Another thing that bothers her is how I’m always planning for us and the future. Involving her to help make the best decisions for us. She gets upset and says we’re just dating and not married. That she feels the planning is a waste of time with us not being married yet. But all she talks about is being married. Her on the other hand has never once made preparations for marriage that she shared or showed me other than telling me she wants to be. Maybe that’s my fault. Maybe I shouldn't include her in my life like that until we’re at least Engaged.

Anyway back to the ultimatum day I decided my son and I were going home. Our talk was away from him. She cried and cried and didn’t want me to leave. I told my son we had to leave because I wanted to see my youngest sons baseball game. Which he did have one late the coming Sunday. She txt me the entire 4 hour drive. Saying how she was balling on the floor and how not being married made her feel worthless that there’s something wrong with her. I wanted to comfort her but didn’t know how after the bomb she dropped on me.

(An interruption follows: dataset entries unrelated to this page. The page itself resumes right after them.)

/-
Copyright: the m5 harness (cell B2b-5 `b2b-lgcu-borel`, generation 21).  Sorry-free; axioms: propext,
Classical.choice, Quot.sound.  VALUE = THEOREM (a budget-free, TPP-free exclusion on the level-one
slice), NOT summit progress: the crux `SubgroupIdentityDesigns` is untouched.
-/
import Mathlib
import Summits.MatrixMultiplication.MatrixMultiplication.Theorems.SubgroupIdentityDesigns.Negative.AdmissibilityPrinciple

/-!
# No member of a level-one witness contains a corner group of order `p³`

An instance of the ADMISSIBILITY PRINCIPLE (`AdmissibilityPrinciple.false_of_cover`) on the
UNIPOTENT side.  Fix an embedding `e : Fin 4 ↪ Fin m` (four distinct coordinates
`i₀ = e 0, i₁ = e 1, i₂ = e 2, i₃ = e 3`; so `m ≥ 4`) and let

  `X(a, b, c) = a E_{i₀ i₂} + b E_{i₀ i₃} + c E_{i₁ i₂}`,  `K_e = {1 + X(a, b, c) : a, b, c ∈ 𝔽_p}`.

`K_e` is an elementary abelian subgroup of `GL_m(𝔽_p)` of order `p³` (`X X' = 0` since the rows
`{i₀, i₁}` and columns `{i₂, i₃}` are disjoint): a hyperplane in the `2 × 2` corner
`Hom(⟨e_{i₂}, e_{i₃}⟩, ⟨e_{i₀}, e_{i₁}⟩)`.  Its linear character `σ(1 + X(a,b,c)) = ψ(b + c)`
(`ψ` the standard additive character of `𝔽_p`) has NO admissible vector: every `w ∈ 𝔽_p^m` is
fixed by an element of `K_e` on which `σ ≠ 1` —

* if `w_{i₂} ≠ 0`: by `1 + X(−w_{i₃}/w_{i₂}, 1, 0)` (`σ = ψ(1)`),
* if `w_{i₂} = 0`: by `1 + X(0, 0, 1)` (`σ = ψ(1)`).

Hence (`false_of_cover`) `K_e` carries no level-one delta, and therefore

  **no member `H₁, H₂, H₃` of a subgroup-TPP triple carrying a level-one identity design contains
  `K_e`** (`corner_not_le_member`) — for EVERY prime `p`, every `m ≥ 4`, every position and
  every exponent `ε` (the design's character budget is not used, nor is the TPP).

Remarks.  (1) `|K_e| = p³ ≤ b = (p^m − 1)/(p − 1)` for `m ≥ 4`, far inside every order window, so
this is invisible to all counting laws (N1/N2, pair walls, semiregular and character laws).
(2) Carrying a delta depends on the EMBEDDING, not on the isomorphism type: the translation group
`A ≅ 𝔽_p^{m−1}` (all transvections with a common axis) has regular orbits and does carry one.
(3) Exhaustive data at `(p, m) = (3, 4)` (`code/g21/corner_check.py`): of the 211 subgroups
`{1 + X : X ∈ W}`, `W` a subspace of the `2 × 2` corner, exactly those with `dim W ≥ 3` (41) carry
no delta; the Heisenberg block `U₃ ⊕ 1` and the `2 × 2` block-unipotent group carry none either.
-/

noncomputable section

open scoped BigOperators Classical Matrix

namespace Summit.MatrixMultiplication.MatrixMultiplication.Theorems.SubgroupIdentityDesigns.Negative
namespace CornerGroupExclusion

open Literature.Barriers.MatrixMultiplication (SubgroupTPP)
open Summit.MatrixMultiplication.MatrixMultiplication.Theorems.LieRankDesigns.Negative (GLm Mat)
open Summit.MatrixMultiplication.MatrixMultiplication.Theorems.LevelOneGL2Designs.Negative
open PackingBridge (exists_test)
open AdmissibilityPrinciple (false_of_cover vanish_of_le)

variable {p m : ℕ} [hp : Fact p.Prime]

/-- The parameter group `𝔽_p³` (entries `a = t.1`, `b = t.2.1`, `c = t.2.2`). -/
abbrev Param (p : ℕ) := ZMod p × ZMod p × ZMod p

section Nil

variable (e : Fin 4 ↪ Fin m)

/-- The corner nilpotent `X(a,b,c) = a E_{i₀ i₂} + b E_{i₀ i₃} + c E_{i₁ i₂}`. -/
def nil (t : Param p) : Mat p m := fun i j =>
  (if i = e 0 then 1 else 0) * ((if j = e 2 then t.1 else 0) + (if j = e 3 then t.2.1 else 0)) +
    (if i = e 1 then 1 else 0) * (if j = e 2 then t.2.2 else 0)

/-- `X` is additive in the parameters. -/
theorem nil_add (s t : Param p) : nil e s + nil e t = nil e (s + t) := by
  ext i j
  simp only [nil, Matrix.add_apply, Prod.fst_add, Prod.snd_add]
  split_ifs <;> ring

/-- `X(0) = 0`. -/
theorem nil_zero : nil e (0 : Param p) = 0 := by
  ext i j
  simp [nil]

/-- `X(s) X(t) = 0`: the rows `{i₀, i₁}` and the columns `{i₂, i₃}` of the corner are disjoint. -/
theorem nil_mul (s t : Param p) : nil e s * nil e t = 0 := by
  ext i j
  rw [Matrix.mul_apply, Matrix.zero_apply]
  refine Finset.sum_eq_zero fun k _ => ?_
  have h20 : e 2 ≠ e 0 := fun h => by simpa using e.injective h
  have h21 : e 2 ≠ e 1 := fun h => by simpa using e.injective h
  have h30 : e 3 ≠ e 0 := fun h => by simpa using e.injective h
  have h31 : e 3 ≠ e 1 := fun h => by simpa using e.injective h
  by_cases hk2 : k = e 2
  · subst hk2; simp [nil, h20, h21]
  by_cases hk3 : k = e 3
  · subst hk3; simp [nil, h30, h31]
  simp [nil, hk2, hk3]

/-- `(1 + X(s))(1 + X(t)) = 1 + X(s + t)`. -/
theorem one_add_nil_mul (s t : Param p) :
    (1 + nil e s) * (1 + nil e t) = 1 + nil e (s + t) := by
  rw [add_mul, one_mul, mul_add, mul_one, nil_mul, add_zero, add_assoc, nil_add, add_comm t s]

/-- The action of `X(t)` on a vector: `(X w)_{i₀} = a w_{i₂} + b w_{i₃}`, `(X w)_{i₁} = c w_{i₂}`. -/
theorem nil_mulVec (t : Param p) (w : Fin m → ZMod p) :
    nil e t *ᵥ w = Pi.single (e 0) (t.1 * w (e 2) + t.2.1 * w (e 3)) +
      Pi.single (e 1) (t.2.2 * w (e 2)) := by
  funext i
  simp only [Matrix.mulVec, dotProduct, nil, Pi.add_apply]
  simp only [add_mul, Finset.sum_add_distrib, mul_assoc, ite_mul, zero_mul]
  simp only [mul_add, mul_ite, mul_zero]
  by_cases h0 : i = e 0
  · have h1 : i ≠ e 1 := fun h => by
      have := e.injective (h0.symm.trans h); simp at this
    subst h0
    simp [h1, Finset.sum_add_distrib, Finset.sum_ite_eq']
  · by_cases h1 : i = e 1
    · subst h1
      simp [h0, Finset.sum_ite_eq']
    · simp [h0, h1]

/-- Entry `(i₀, i₂)` of `X(t)` is `a`. -/
theorem nil_apply_02 (t : Param p) : nil e t (e 0) (e 2) = t.1 := by
  have h32 : e 2 ≠ e 3 := fun h => by simpa using e.injective h
  have h01 : e 0 ≠ e 1 := fun h => by simpa using e.injective h
  simp [nil, h32, h01]

/-- Entry `(i₀, i₃)` of `X(t)` is `b`. -/
theorem nil_apply_03 (t : Param p) : nil e t (e 0) (e 3) = t.2.1 := by
  have h32 : e 3 ≠ e 2 := fun h => by simpa using e.injective h
  have h01 : e 0 ≠ e 1 := fun h => by simpa using e.injective h
  simp [nil, h32, h01]

/-- Entry `(i₁, i₂)` of `X(t)` is `c`. -/
theorem nil_apply_12 (t : Param p) : nil e t (e 1) (e 2) = t.2.2 := by
  have h32 : e 2 ≠ e 3 := fun h => by simpa using e.injective h
  have h10 : e 1 ≠ e 0 := fun h => by simpa using e.injective h
  simp [nil, h32, h10]

end Nil

section Group

variable (e : Fin 4 ↪ Fin m)

/-- The corner element `1 + X(t)` of `GL_m(𝔽_p)` (inverse `1 + X(−t)`). -/
def elt (t : Param p) : GLm p m where
  val := 1 + nil e t
  inv := 1 + nil e (-t)
  val_inv := by rw [one_add_nil_mul, add_neg_cancel, nil_zero, add_zero]
  inv_val := by rw [one_add_nil_mul, neg_add_cancel, nil_zero, add_zero]

/-- Underlying matrix of `elt`. -/
theorem coe_elt (t : Param p) : ((elt e t : GLm p m) : Mat p m) = 1 + nil e t := rfl

/-- The corner group as the image of the homomorphism `𝔽_p³ → GL_m(𝔽_p)`, `t ↦ 1 + X(t)`. -/
def hom : Multiplicative (Param p) →* GLm p m where
  toFun t := elt e (Multiplicative.toAdd t)
  map_one' := Units.ext (by rw [coe_elt, toAdd_one, nil_zero, add_zero]; rfl)
  map_mul' s t := Units.ext (by
    rw [Units.val_mul, coe_elt, coe_elt, coe_elt, toAdd_mul, one_add_nil_mul])

/-- Value of `hom`. -/
theorem hom_apply (t : Multiplicative (Param p)) :
    ((hom e t : GLm p m) : Mat p m) = 1 + nil e (Multiplicative.toAdd t) := rfl

/-- `hom` is injective (read off the three corner entries). -/
theorem hom_injective : Function.Injective (hom (p := p) e) := by
  intro s t h
  have h' := congrArg (fun g : GLm p m => (g : Mat p m)) h
  simp only [hom_apply, add_right_inj] at h'
  have h02 := congr_fun (congr_fun h' (e 0)) (e 2)
  have h03 := congr_fun (congr_fun h' (e 0)) (e 3)
  have h12 := congr_fun (congr_fun h' (e 1)) (e 2)
  rw [nil_apply_02, nil_apply_02] at h02
  rw [nil_apply_03, nil_apply_03] at h03
  rw [nil_apply_12, nil_apply_12] at h12
  exact Multiplicative.toAdd.injective (Prod.ext h02 (Prod.ext h03 h12))

/-- **The corner group** `K_e = {1 + a E_{i₀i₂} + b E_{i₀i₃} + c E_{i₁i₂}}` (order `p³`). -/
abbrev cornerGroup : Subgroup (GLm p m) := (hom (p := p) e).range

/-- The element `1 + X(t)` of `K_e`. -/
def mem (t : Param p) : cornerGroup (p := p) e :=
  ⟨hom e (Multiplicative.ofAdd t), ⟨_, rfl⟩⟩

/-- Underlying matrix of `mem e t`. -/
theorem coe_mem (t : Param p) : (((mem e t : cornerGroup e) : GLm p m) : Mat p m) = 1 + nil e t :=
  rfl

/-- The additive functional `(a, b, c) ↦ b + c` as a homomorphism of multiplicative groups. -/
def bcHom : Multiplicative (Param p) →* Multiplicative (ZMod p) :=
  AddMonoidHom.toMultiplicative
    (((AddMonoidHom.fst (ZMod p) (ZMod p)).comp (AddMonoidHom.snd (ZMod p) (ZMod p × ZMod p))) +
      ((AddMonoidHom.snd (ZMod p) (ZMod p)).comp (AddMonoidHom.snd (ZMod p) (ZMod p × ZMod p))))

/-- Value of `bcHom`. -/
theorem bcHom_apply (t : Param p) :
    bcHom (Multiplicative.ofAdd t) = Multiplicative.ofAdd (t.2.1 + t.2.2) := rfl

/-- **The bad character** `σ(1 + X(a,b,c)) = ψ(b + c)` of `K_e`. -/
def badChar : cornerGroup (p := p) e →* ℂˣ :=
  ((ZMod.stdAddChar (N := p)).toMonoidHom.comp
    (bcHom.comp (MonoidHom.ofInjective (hom_injective e)).symm.toMonoidHom)).toHomUnits

/-- Value of the bad character on `1 + X(t)`. -/
theorem badChar_mem (t : Param p) :
    ((badChar e (mem e t) : ℂˣ) : ℂ) = ZMod.stdAddChar (t.2.1 + t.2.2) := by
  have hsymm : (MonoidHom.ofInjective (hom_injective e)).symm (mem e t) =
      Multiplicative.ofAdd t := by
    apply hom_injective e
    rw [MonoidHom.apply_ofInjective_symm]
    rfl
  rw [badChar, MonoidHom.coe_toHomUnits, MonoidHom.comp_apply, AddChar.toMonoidHom_apply,
    MonoidHom.comp_apply, MulEquiv.coe_toMonoidHom, hsymm, bcHom_apply]
  rfl

/-- `ψ(1) ≠ 1`, so the bad character is `≠ 1` wherever `b + c = 1`. -/
theorem badChar_mem_ne_one {t : Param p} (ht : t.2.1 + t.2.2 = 1) : badChar e (mem e t) ≠ 1 := by
  intro h
  have h' := congrArg (fun u : ℂˣ => (u : ℂ)) h
  simp only [Units.val_one] at h'
  rw [badChar_mem, ht,
    AddChar.IsPrimitive.zmod_char_eq_one_iff p (ZMod.isPrimitive_stdAddChar p)] at h'
  exact one_ne_zero h'

/-- `1 + X(t)` fixes `w` as soon as `a w_{i₂} + b w_{i₃} = 0` and `c w_{i₂} = 0`. -/
theorem mem_smul_eq_self {t : Param p} {w : Fin m → ZMod p}
    (h0 : t.1 * w (e 2) + t.2.1 * w (e 3) = 0) (h1 : t.2.2 * w (e 2) = 0) :
    (mem e t : cornerGroup e) • w = w := by
  show (((mem e t : cornerGroup e) : GLm p m) : Mat p m) *ᵥ w = w
  rw [coe_mem, Matrix.add_mulVec, Matrix.one_mulVec, nil_mulVec, h0, h1, Pi.single_zero,
    Pi.single_zero, add_zero, add_zero]

/-- **Cover.**  Every vector is fixed by an element of `K_e` on which the bad character is `≠ 1`. -/
theorem cover (w : Fin m → ZMod p) :
    ∃ k : cornerGroup (p := p) e, k • w = w ∧ badChar e k ≠ 1 := by
  by_cases hw : w (e 2) = 0
  · refine ⟨mem e (0, 0, 1), mem_smul_eq_self e ?_ ?_, badChar_mem_ne_one e (by simp)⟩
    · simp [hw]
    · simp [hw]
  · refine ⟨mem e (-(w (e 3)) * (w (e 2))⁻¹, 1, 0), mem_smul_eq_self e ?_ ?_,
      badChar_mem_ne_one e (by simp)⟩
    · simp only [one_mul]
      rw [mul_assoc, inv_mul_cancel₀ hw, mul_one, neg_add_cancel]
    · simp

/-- `K_e` carries no level-one delta. -/
theorem false_of_delta {f : GLm p m → ℂ} (hf : f ∈ levelSubmodule p m 1) (h1 : f 1 = 1)
    (h0 : ∀ k : cornerGroup (p := p) e, (k : GLm p m) ≠ 1 → f k = 0) : False :=
  false_of_cover (cover e) hf h1 h0

end Group

section Crux

variable (e : Fin 4 ↪ Fin m)

/-- **No member contains a corner group** (from a level-one identity test on the triple: the
TPP and the character budget are not needed). -/
theorem corner_not_le_member_of_test {H₁ H₂ H₃ : Subgroup (GLm p m)} {f : GLm p m → ℂ}
    (hf : f ∈ levelSubmodule p m 1) (h1 : f 1 = 1)
    (h0 : ∀ a ∈ H₁, ∀ b ∈ H₂, ∀ c ∈ H₃, a * b * c ≠ 1 → f (a * b * c) = 0) :
    ¬cornerGroup (p := p) e ≤ H₁ ∧ ¬cornerGroup (p := p) e ≤ H₂ ∧ ¬cornerGroup (p := p) e ≤ H₃ :=
  ⟨fun h => false_of_delta e hf h1 (vanish_of_le h0 (Or.inl h)),
    fun h => false_of_delta e hf h1 (vanish_of_le h0 (Or.inr (Or.inl h))),
    fun h => false_of_delta e hf h1 (vanish_of_le h0 (Or.inr (Or.inr h)))⟩

/-- **Crux form.**  In the notation of `SubgroupIdentityDesigns` at level `k = 1`: if the triple
`(H₁, H₂, H₃)` carries a level-one identity design, then no member contains the corner group `K_e`
of ANY embedding `e : Fin 4 ↪ Fin m` — for every prime `p`, every `m`, every exponent. -/
theorem corner_not_le_member {H₁ H₂ H₃ : Subgroup (GLm p m)}
    (hdes : ∃ c : Mat p m → ℂ, (∀ M, 1 < M.rank → c M = 0) ∧
      (∑ M, c M * ZMod.stdAddChar (Matrix.trace (M * ((1 : GLm p m) : Mat p m)))) = 1 ∧
      ∀ a ∈ H₁, ∀ b ∈ H₂, ∀ g ∈ H₃, a * b * g ≠ 1 →
        (∑ M, c M * ZMod.stdAddChar (Matrix.trace (M * ((a * b * g : GLm p m) : Mat p m)))) = 0) :
    ¬cornerGroup (p := p) e ≤ H₁ ∧ ¬cornerGroup (p := p) e ≤ H₂ ∧ ¬cornerGroup (p := p) e ≤ H₃ := by
  obtain ⟨f, hf, h1, h0⟩ := exists_test hdes
  exact corner_not_le_member_of_test e hf h1 h0

/-- Overgroups: no member contains any subgroup `K ⊇ K_e` (e.g. the full `2 × 2` corner, the
`2 × 2` block-unipotent radical, a parabolic). -/
theorem overgroup_not_le_member {H₁ H₂ H₃ : Subgroup (GLm p m)}
    (hdes : ∃ c : Mat p m → ℂ, (∀ M, 1 < M.rank → c M = 0) ∧
      (∑ M, c M * ZMod.stdAddChar (Matrix.trace (M * ((1 : GLm p m) : Mat p m)))) = 1 ∧
      ∀ a ∈ H₁, ∀ b ∈ H₂, ∀ g ∈ H₃, a * b * g ≠ 1 →
        (∑ M, c M * ZMod.stdAddChar (Matrix.trace (M * ((a * b * g : GLm p m) : Mat p m)))) = 0)
    {K : Subgroup (GLm p m)} (hK : cornerGroup (p := p) e ≤ K) :
    ¬K ≤ H₁ ∧ ¬K ≤ H₂ ∧ ¬K ≤ H₃ := by
  obtain ⟨h₁, h₂, h₃⟩ := corner_not_le_member e hdes
  exact ⟨fun h => h₁ (hK.trans h), fun h => h₂ (hK.trans h), fun h => h₃ (hK.trans h)⟩

end Crux

end CornerGroupExclusion
end Summit.MatrixMultiplication.MatrixMultiplication.Theorems.SubgroupIdentityDesigns.Negative

end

The very next day while fixing lunch together my oldest wanted to talk. My 13 year old took me to the living room and sat me down to tell me he wanted her to be his mom. I thanked him and went out side and lost it. He has no idea what happened the day before.

Since then her uncle died and I’ve tried to reach out to her and she is not being receptive. She has an extremely hard time with death. Her world shakes when anyone that she might know has a family or friend pass away. It rocks her for weeks. Yet she will not go to a funeral or wake because there that far removed from her. Only going to her coworkers sons funeral and asking me to not go because she wanted to do it with just her coworkers. I obliged but it left a strange taste in my mouth.

I have reached out a little. Over her uncle and praying for her. I’ve also shared about the boys first days back at school and their new sports seasons and she is very cold. I just don’t feel like I should be the one chasing her at this time. Seems like it’s just a combination of all the things.

I have a feeling her depression has kicked in overdrive. After leaving her abusive husband around 8 years ago she got on antidepressants. Since then shes gained a lot of weight and stayed on the same original dose. I have suggested she go back to her doctor and possibly up the dose as her body might’ve built a tolerance and she is considerably bigger than when prescribed the original dose. That was not an easy conversation. A little over a year ago I discovered my thyroid wasn’t working and got on thyroid medication. I suggested she go and have blood work done at a hormone clinic to. She agreed but then would only go to her general practitioner. :/ And has yet to go back to the doc that prescribed antidepressants.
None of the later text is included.